How invaluable is the possession of self-awareness? What damage do we do when self-awareness evaporates? I think of self-awareness as the rudder that steers us, on the best possible course, through our days and nights. It’s certainly harder to steer straight through high winds and tough times, but a tried and true rudder, fashioned out of thinking about others, holds fast. Three encounters, all on one day, brought this issue, once again, to my immediate forefront.

I was chatting with the cashier when checking out at the grocery. I always seek her out, both for her humor and her perspective. One of my purchases fell to the floor, and after picking it up and examining it, she asked if I wanted another. When I told her, without any thought, "no, no worry,” she stopped with her hand poised over the register and looked me in the eye.
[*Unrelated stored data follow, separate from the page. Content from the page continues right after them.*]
import Mathlib.Analysis.SpecialFunctions.Integrals.Basic
import Literature.NumberTheory.Transcendental.KZLogCalculusProofs
import Literature.NumberTheory.Transcendental.KZDominatedFamilyRelations
import Literature.NumberTheory.Transcendental.KZSemialgebraicComplex
import Literature.NumberTheory.Transcendental.EllIterRep
import Summits.KontsevichZagierPeriods.KontsevichZagierPeriods.Theorems.TerasomaMultiplicationBetaCancellationStubAffineMove
import Summits.KontsevichZagierPeriods.KontsevichZagierPeriods.Theorems.NormalFormPrinciple.Negative.WindowInvariant

/-!
# `NormalFormPrinciple` (stmt-KontsevichZagierPeriods-3869), line `SketchIdeator1` — the leaf
# `stub_boxRigidity` in dimension one, IX: dlog representations with real ALGEBRAIC data

Pure proof file (lead seat c3; `--supports` the crux). The dlog representations and their moves of
`…DlogMoves.lean` with the rational data `a, b, c, s` replaced by real ALGEBRAIC numbers (Kontsevich–
Zagier allow algebraic coefficients: a real algebraic constant is a `ℚ`-semialgebraic function,
`isSemialgebraicFunOn_const_of_isAlgebraic`) — the carriers of the algebraic-pole layer of the leaf:

* `exists_dlogA`, `value_dlogA` (`[(a,b), c/y]`, value `c log(b/a)`);
* congruence / zero / empty / merging (rule 1) and **scaling** by an algebraic `s > 0` (rule 2,
  `dlogA_scale_mem_relations`, registered sub-goal);
* splitting and empty slabs are `split_mem_relations` / `slab_empty_mem_relations` of `…DlogMoves.lean`
  (real endpoints already), not repeated here.

Sources: M. Kontsevich, D. Zagier, *Periods* (2001), §1.1–1.2. No definitions are introduced.
-/

noncomputable section

open MeasureTheory Set Finset
open Literature.NumberTheory.Transcendental Literature.NumberTheory.Transcendental.KZ
open Literature.ModelTheory.ExponentialFields (IsSemialgebraic)

namespace Summit.KontsevichZagierPeriods.HurwitzMicroSectors.NormalFormPrinciple.PiBox

namespace Dlog

open Summit.KontsevichZagierPeriods.KontsevichZagierPeriods.BetaCancellationLine
  (aff_hasFDerivAt_chart aff_abs_det_chartDeriv aff_injective_chart aff_isSemialgebraicMapOn_chart)
open Summit.KontsevichZagierPeriods.HurwitzMicroSectors.NormalFormPrinciple.Negative
  (setIntegral_fin_one integrableOn_fin_one)
open Summit.KontsevichZagierPeriods.KontsevichZagierPeriods.BetaCancellationNegative
  (volume_setOf_apply_eq_zero)

/-! ## Coordinate slabs with algebraic ends -/

/-- `{x | a < x i < b} ⊂ ℝⁿ` is `ℚ`-semialgebraic for real algebraic `a`, `b` and any coordinate `i`.
[cite: BochnakCosteRoy1998, §2.1] -/
theorem isSemialgebraic_setOf_apply_mem_Ioo_of_isAlgebraic {n : ℕ} {a b : ℝ} (ha : IsAlgebraic ℚ a)
    (hb : IsAlgebraic ℚ b) (i : Fin n) : IsSemialgebraic ℚ {x : Fin n → ℝ | x i ∈ Set.Ioo a b} := by
  have h : {x : Fin n → ℝ | x i ∈ Set.Ioo a b} = {x : Fin n → ℝ | a < x i} ∩ {x | x i < b} := by
    ext x; simp
  rw [h]
  exact (isSemialgebraic_setOf_const_lt_apply ha i).inter (isSemialgebraic_setOf_apply_lt_const hb i)

/-! ## The dlog representations with algebraic data -/

/-- **Existence**: `[(a,b), c/y]` for real algebraic `a, b, c` with `0 < a`.
[cite: KontsevichZagier2001, §1.1] -/
theorem exists_dlogA {a b c : ℝ} (ha : IsAlgebraic ℚ a) (hb : IsAlgebraic ℚ b)
    (hc : IsAlgebraic ℚ c) (ha0 : 0 < a) :
    ∃ L : IntegralRep 1, L.domain = {x | x 0 ∈ Set.Ioo a b} ∧ L.integrand = fun x => c / x 0 := by
  have hdom := isSemialgebraic_setOf_apply_mem_Ioo_of_isAlgebraic ha hb (0 : Fin 1)
  have hpos : ∀ x ∈ {x : Fin 1 → ℝ | x 0 ∈ Set.Ioo a b}, 0 < x 0 := fun x hx => lt_trans ha0 hx.1
  have hinv : IsSemialgebraicFunOn ℚ {x : Fin 1 → ℝ | x 0 ∈ Set.Ioo a b} (fun x => 1 / x 0) := by
    refine (isSemialgebraicFunOn_aeval_div_aeval hdom (1 : MvPolynomial (Fin 1) ℚ)
      (MvPolynomial.X 0) fun x hx => ?_).congr fun x _ => ?_
    · simp only [MvPolynomial.aeval_X]; exact (hpos x hx).ne'
    · simp
  have hsa : IsSemialgebraicFunOn ℚ {x : Fin 1 → ℝ | x 0 ∈ Set.Ioo a b} (fun x => c / x 0) :=
    (IsSemialgebraicFunOn.mul_holds (isSemialgebraicFunOn_const_of_isAlgebraic hdom hc) hinv).congr
      fun x _ => by rw [Pi.mul_apply]; ring
  have hint : IntegrableOn (fun x : Fin 1 → ℝ => c / x 0) {x : Fin 1 → ℝ | x 0 ∈ Set.Ioo a b} := by
    rw [integrableOn_fin_one]
    have hcont : ContinuousOn (fun t : ℝ => c / t) (Set.Icc a b) :=
      continuousOn_const.div continuousOn_id fun t ht => (lt_of_lt_of_le ha0 ht.1).ne'
    exact (hcont.integrableOn_compact isCompact_Icc).mono_set Set.Ioo_subset_Icc_self
  exact ⟨⟨_, _, hdom, hsa, hint⟩, rfl, rfl⟩

/-- **Value**: `∫_{(a,b)} c/y dy = c log(b/a)` for `0 < a ≤ b`. [cite: KontsevichZagier2001, §1.1] -/
theorem value_dlogA {a b c : ℝ} (L : IntegralRep 1) (hd : L.domain = {x | x 0 ∈ Set.Ioo a b})
    (hi : EqOn L.integrand (fun x => c / x 0) L.domain) (ha0 : 0 < a) (hab : a ≤ b) :
    L.value = c * Real.log (b / a) := by
  rw [IntegralRep.value, setIntegral_congr_fun (IsSemialgebraic.measurableSet_holds
    L.isSemialgebraic_domain) hi, hd, setIntegral_fin_one (fun x => c / x 0) (Set.Ioo a b)]
  simp only
  rw [← integral_Ioc_eq_integral_Ioo, ← intervalIntegral.integral_of_le hab]
  have : (fun t : ℝ => c / t) = fun t => c * t⁻¹ := by funext t; rw [div_eq_mul_inv]
  rw [this, intervalIntegral.integral_const_mul, integral_inv_of_pos ha0 (lt_of_lt_of_le ha0 hab)]

/-! ## The moves -/

/-- Congruence of two representations on one slab with integrands `c/y`. [cite: KontsevichZagier2001, §1.2] -/
theorem dlogA_congr_mem_relations {σ : Set (Fin 1 → ℝ)} {c : ℝ} (L L' : IntegralRep 1)
    (hd : L.domain = σ) (hd' : L'.domain = σ) (hi : EqOn L.integrand (fun x => c / x 0) L.domain)
    (hi' : EqOn L'.integrand (fun x => c / x 0) L'.domain) : of L - of L' ∈ relations :=
  of_sub_of_mem_relations_of_eqOn (hd'.trans hd.symm) fun x hx => by
    rw [hi hx, hi' (by rw [hd', ← hd]; exact hx)]

/-- Zero constant: `[σ, 0/y] ∈ relations`. [cite: KontsevichZagier2001, §1.2] -/
theorem dlogA_zero_mem_relations (L : IntegralRep 1)
    (hi : EqOn L.integrand (fun x => (0:ℝ) / x 0) L.domain) : of L ∈ relations :=
  of_mem_relations_of_eqOn_zero L fun x hx => by simp [hi hx]

/-- Merging (rule 1b): `[σ, (c+c')/y] − [σ, c/y] − [σ, c'/y] ∈ relations`.
[cite: KontsevichZagier2001, §1.2 rule (1)] -/
theorem dlogA_merge_mem_relations {σ : Set (Fin 1 → ℝ)} {c c' : ℝ} (L L₁ L₂ : IntegralRep 1)
    (hd : L.domain = σ) (hd₁ : L₁.domain = σ) (hd₂ : L₂.domain = σ)
    (hi : EqOn L.integrand (fun x => (c + c') / x 0) L.domain)
    (hi₁ : EqOn L₁.integrand (fun x => c / x 0) L₁.domain)
    (hi₂ : EqOn L₂.integrand (fun x => c' / x 0) L₂.domain) :
    of L - of L₁ - of L₂ ∈ relations := by
  refine integrandAddRel_subset_relations ⟨1, L, L₁, L₂, hd₁.trans hd.symm, hd₂.trans hd.symm,
    fun x hx => ?_, rfl⟩
  rw [Pi.add_apply, hi hx, hi₁ (by rw [hd₁, ← hd]; exact hx), hi₂ (by rw [hd₂, ← hd]; exact hx)]
  ring

/-- **Scaling by an algebraic factor** (rule 2): for real algebraic `s > 0` and `0 < a`,
`[(a,b), c/y] − [(sa, sb), c/y] ∈ relations` (dilation `y ↦ s y`, Jacobian `s`,
`c/y = (c/(sy))·s`). [cite: KontsevichZagier2001, §1.2 rule (2)] -/
theorem dlogA_scale_mem_relations {a b c s : ℝ} (hs : IsAlgebraic ℚ s) (L L' : IntegralRep 1)
    (hd : L.domain = {x | x 0 ∈ Set.Ioo a b})
    (hd' : L'.domain = {x | x 0 ∈ Set.Ioo (s * a) (s * b)})
    (hi : EqOn L.integrand (fun x => c / x 0) L.domain)
    (hi' : EqOn L'.integrand (fun x => c / x 0) L'.domain) (ha0 : 0 < a) (hs0 : 0 < s) :
    of L - of L' ∈ relations := by
  have himage : L'.domain = (fun y : Fin 1 → ℝ => fun _ : Fin 1 => s * y 0 + 0) '' L.domain := by
    rw [hd, hd']
    ext y
    constructor
    · intro hy
      simp only [Set.mem_setOf_eq, Set.mem_Ioo] at hy
      refine ⟨fun _ => y 0 / s, ?_, ?_⟩
      · simp only [Set.mem_setOf_eq, Set.mem_Ioo]
        rw [lt_div_iff₀ hs0, div_lt_iff₀ hs0]
        constructor <;> nlinarith [hy.1, hy.2]
      · funext i
        obtain rfl : i = 0 := Fin.fin_one_eq_zero i
        field_simp
        ring
    · rintro ⟨x, hx, rfl⟩
      simp only [Set.mem_setOf_eq, Set.mem_Ioo, add_zero] at hx ⊢
      exact ⟨mul_lt_mul_of_pos_left hx.1 hs0, mul_lt_mul_of_pos_left hx.2 hs0⟩
  refine changeOfVariablesRel_subset_relations
    ⟨1, L, L', fun y : Fin 1 → ℝ => fun _ : Fin 1 => s * y 0 + 0,
      fun _ => s • ContinuousLinearMap.id ℝ (Fin 1 → ℝ),
      aff_isSemialgebraicMapOn_chart L.isSemialgebraic_domain isAlgebraic_zero hs,
      fun x _ => (aff_hasFDerivAt_chart s 0 x).hasFDerivWithinAt,
      (aff_injective_chart hs0.ne' 0).injOn, himage, fun x hx => ?_, rfl⟩
  have hΦx : (fun _ : Fin 1 => s * x 0 + 0) ∈ L'.domain := himage ▸ Set.mem_image_of_mem _ hx
  have hx0 : (0:ℝ) < x 0 := by rw [hd] at hx; exact lt_trans ha0 hx.1
  rw [hi hx, hi' hΦx, aff_abs_det_chartDeriv hs0]
  simp only [add_zero]
  field_simp

end Dlog

end Summit.KontsevichZagierPeriods.HurwitzMicroSectors.NormalFormPrinciple.PiBox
Shaking her head, the philosopher cashier softly replied: “Do you have any idea how fifty percent of the customers in this store would have reacted? Blow ups, loud voices, demands to see the manager. What gets me is their lack of self-awareness. Oh, if only they knew how they look and sound. Such an overwhelming sense of entitlement and in this world we live in….” I stood still, hoping for more, but didn’t expect this: “How is your book coming along? You know, growing up I thought I would be a writer, but I soon realized how vulnerable it makes you…how exposed you are.” And here she is, vulnerable to whomever comes her way, come what may. Her rudder appears in quite good shape, however, steadied by the flower in her hair.

Later that day I found myself in the one open line at the hardware store. A woman at the front, her items rung up, saw someone enter the store and put down her wallet. She began to talk to him about painting her house, how quickly he could get started, his price, whether they should get some supplies then and there, what she was up to, and on and very on. The line grew, and was now ten people deep. The cashier tried unsuccessfully to get her attention. Finally, satisfied with her conversation, she turned and asked him, “Where were we?” Where indeed??!! It was the cashier who apologized to every customer.
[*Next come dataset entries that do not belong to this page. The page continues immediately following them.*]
import Summits.BirchSwinnertonDyer.BirchSwinnertonDyer.Theorems.PrintX9HowardContainmentLightFrameOfPrintOfNonvanishing
import HarnessLib

/-!
# Line `torsion-depth-light` on crux `HowardContainmentLightFrame` (stmt-BirchSwinnertonDyer-24424, the UNTIED light
# Howard containment A_light), RESHAPED CUT v2 — the HONEST TWO-LEAF SKELETON (x9-p2 g9, 2026-08-29; PUBLISHED as a
# crux workfile + evidence, NOT registered: under the interim single-slot rule (director-bsd 2026-08-29T00:34:11Z) the
# registrant is the crux LEAD / the route's tenure planner — «LEAD / pen please register if adopted»)

The planner's cut (plan g7, skeleton f96db6847af9: `stub_coprimeClassNumber`, `stub_depthZero_divisibleClassNumber`,
`stub_depthPos_localized`, `stub_depthPos_muPart`, split by `p ∣ h_K` and the torsion depth δ) is superseded by the landed
SCALING REDUCTION (x9-p2 v3 → x9-p1 LEAD g5, p681863): on every rank-one light X9 frame, at ANY class number and ANY torsion
depth, A_light follows from exactly TWO cite-only print leaves of the route — CGLS 2022 Thm. 4.1.1 (`CGLSHeegnerClassNonvanishing`,
stmt-27103: torsion-free `𝔖`, `Λκ_∞(C) ≠ ⊥`, torsion quotient; Cornut–Vatsal) and Castella–Grossi–Skinner 2025 Thm. 6.5.2
(`CGSHowardDivisibilityPLocalized`, stmt-27112, the `p`-localized Howard divisibility that REPLACED the CGLS 4.1.3 binder 25234
in the live `closes`; consumers recover 4.1.3 by `thm413_of_thm652_stabilized`) — the anticyclotomic tower being the THEOREM
`anticyclotomicTowerSharp` (p681245) and the `p^m` being absorbed by the untied `∃ F` (μ-blind rescaling
`PrintX9Rescaling.stub_rescaling`):
`PrintX9OfPrintNonvanishing.howardContainmentLightFrame_of_nonvanishing_of_cgs :
CGLSHeegnerClassNonvanishing → CGSHowardDivisibilityPLocalized → HowardContainmentLightFrame`
(the CGLS-4.1.3 variant `…_of_nonvanishing_of_cgls` with leaf 25234 is in the same file).
None of the four planner stubs is landable by name (each restates a regime whose print input is a cite-only `def : Prop`);
this cut records instead the two leaves the kernel proof consumes, as stub letters that ARE the leaves by name, so the registry
reads «24424 closes modulo exactly 27103 + 27112». No Howard port, no Mastella–Zerman input, no μ-invariant statement.
Composition `HowardContainmentLightFrame_of` concludes the crux BY NAME; `sorry` only inside `stub_*`.
No summit statement is proved; BSD is NOT proved by any of this.
-/

set_option linter.dupNamespace false
set_option autoImplicit false

namespace Summit.BirchSwinnertonDyer.BirchSwinnertonDyer.Cruxes.HowardContainmentLightFrame.TorsionDepthLight

/-! ## Stub statements as named propositions -/

/-- **Leaf 1: CGLS 2022 Thm. 4.1.1 + Rem. 4.1.4 + §3.3 BY NAME** — the route's cite-only print leaf
`CGLSHeegnerClassNonvanishing` (stmt-BirchSwinnertonDyer-27103) verbatim.
[cite: CastellaGrossiLeeSkinner2022, Thm. 4.1.1, Rem. 4.1.4 (arXiv:2008.02571 §4.1)] [cite: CornutVatsal2007, Thm. 1.5] -/
def Stmt.stub_cglsHeegnerClassNonvanishing : Prop :=
  Summit.BirchSwinnertonDyer.BirchSwinnertonDyer.Theses.PrintX9.CGLSHeegnerClassNonvanishing

/-- **Leaf 2: Castella–Grossi–Skinner 2025 Thm. 6.5.2 (`p`-LOCALIZED Howard divisibility at any class number and
corank), BY NAME** — the route's cite-only print leaf `CGSHowardDivisibilityPLocalized` (stmt-BirchSwinnertonDyer-27112)
verbatim (binder `hCGS` of the live `closes`). [cite: CastellaGrossiSkinner2025, Thm. 6.5.2 (arXiv:2303.04373)]
[cite: CastellaGrossiLeeSkinner2022, Thm. 4.1.3, Rem. 4.1.4] -/
def Stmt.stub_cgsHowardDivisibilityPLocalized : Prop :=
  Summit.BirchSwinnertonDyer.BirchSwinnertonDyer.Theses.PrintX9.CGSHowardDivisibilityPLocalized

/-! ## The stubs (the ONLY sorries of the file) -/

/-- Stub: the print leaf `CGLSHeegnerClassNonvanishing` (stmt-BirchSwinnertonDyer-27103), cite-only. -/
theorem stub_cglsHeegnerClassNonvanishing : Stmt.stub_cglsHeegnerClassNonvanishing := by
  sorry

/-- Stub: the print leaf `CGSHowardDivisibilityPLocalized` (stmt-BirchSwinnertonDyer-27112), cite-only. -/
theorem stub_cgsHowardDivisibilityPLocalized : Stmt.stub_cgsHowardDivisibilityPLocalized := by
  sorry

/-! ## Composition (kernel-checked, no `sorry`) -/

/-- **The crux BY NAME from the two leaves**: the landed theorem
`PrintX9OfPrintNonvanishing.howardContainmentLightFrame_of_nonvanishing_of_cgs` (p681863) applied to the stub letters
(which unfold to the leaves by `rfl`). -/
theorem HowardContainmentLightFrame_of (hNV : Stmt.stub_cglsHeegnerClassNonvanishing)
    (hCGS : Stmt.stub_cgsHowardDivisibilityPLocalized) :
    Summit.BirchSwinnertonDyer.BirchSwinnertonDyer.Theses.PrintX9.HowardContainmentLightFrame := by
  unfold Stmt.stub_cglsHeegnerClassNonvanishing at hNV
  unfold Stmt.stub_cgsHowardDivisibilityPLocalized at hCGS
  exact Summit.BirchSwinnertonDyer.BirchSwinnertonDyer.Theorems.PrintX9OfPrintNonvanishing.howardContainmentLightFrame_of_nonvanishing_of_cgs
    hNV hCGS

/-- The composed line from the stubs (sorries only through `stub_*`). -/
theorem HowardContainmentLightFrame_of_stubs :
    Summit.BirchSwinnertonDyer.BirchSwinnertonDyer.Theses.PrintX9.HowardContainmentLightFrame :=
  HowardContainmentLightFrame_of stub_cglsHeegnerClassNonvanishing stub_cgsHowardDivisibilityPLocalized

end Summit.BirchSwinnertonDyer.BirchSwinnertonDyer.Cruxes.HowardContainmentLightFrame.TorsionDepthLight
Taking a walk with my dog at dusk, looking at the houses on the quiet, deadend street on which I grew up, a familiar delivery man slowly made his way toward me. We waved at the same time and he pulled over, rolling down his window: “How are you? How’s your mom? Phew. The lady at my last stop has already called the store to file a complaint. When she was signing the receipt, some ink got on her hand. She was irate.” After he petted the dog and talked about the weather, he drove on -- a nice, hardworking fellow bitten by another's self-absorption.

John Seabrook, in the December 3 issue of The New Yorker magazine, concludes his article, "Glass Half Full," about singer Aimee Mann and the “pursuit of happiness” this way: “Mann’s last word on the subject came in response to a question from the audience: What is the biggest barrier to happiness? ‘Lack of self-awareness,' Mann replied.”

Our relationships can flourish only if we cultivate self-awareness. Only I can stand guard over myself...watching and listening...correcting as needed.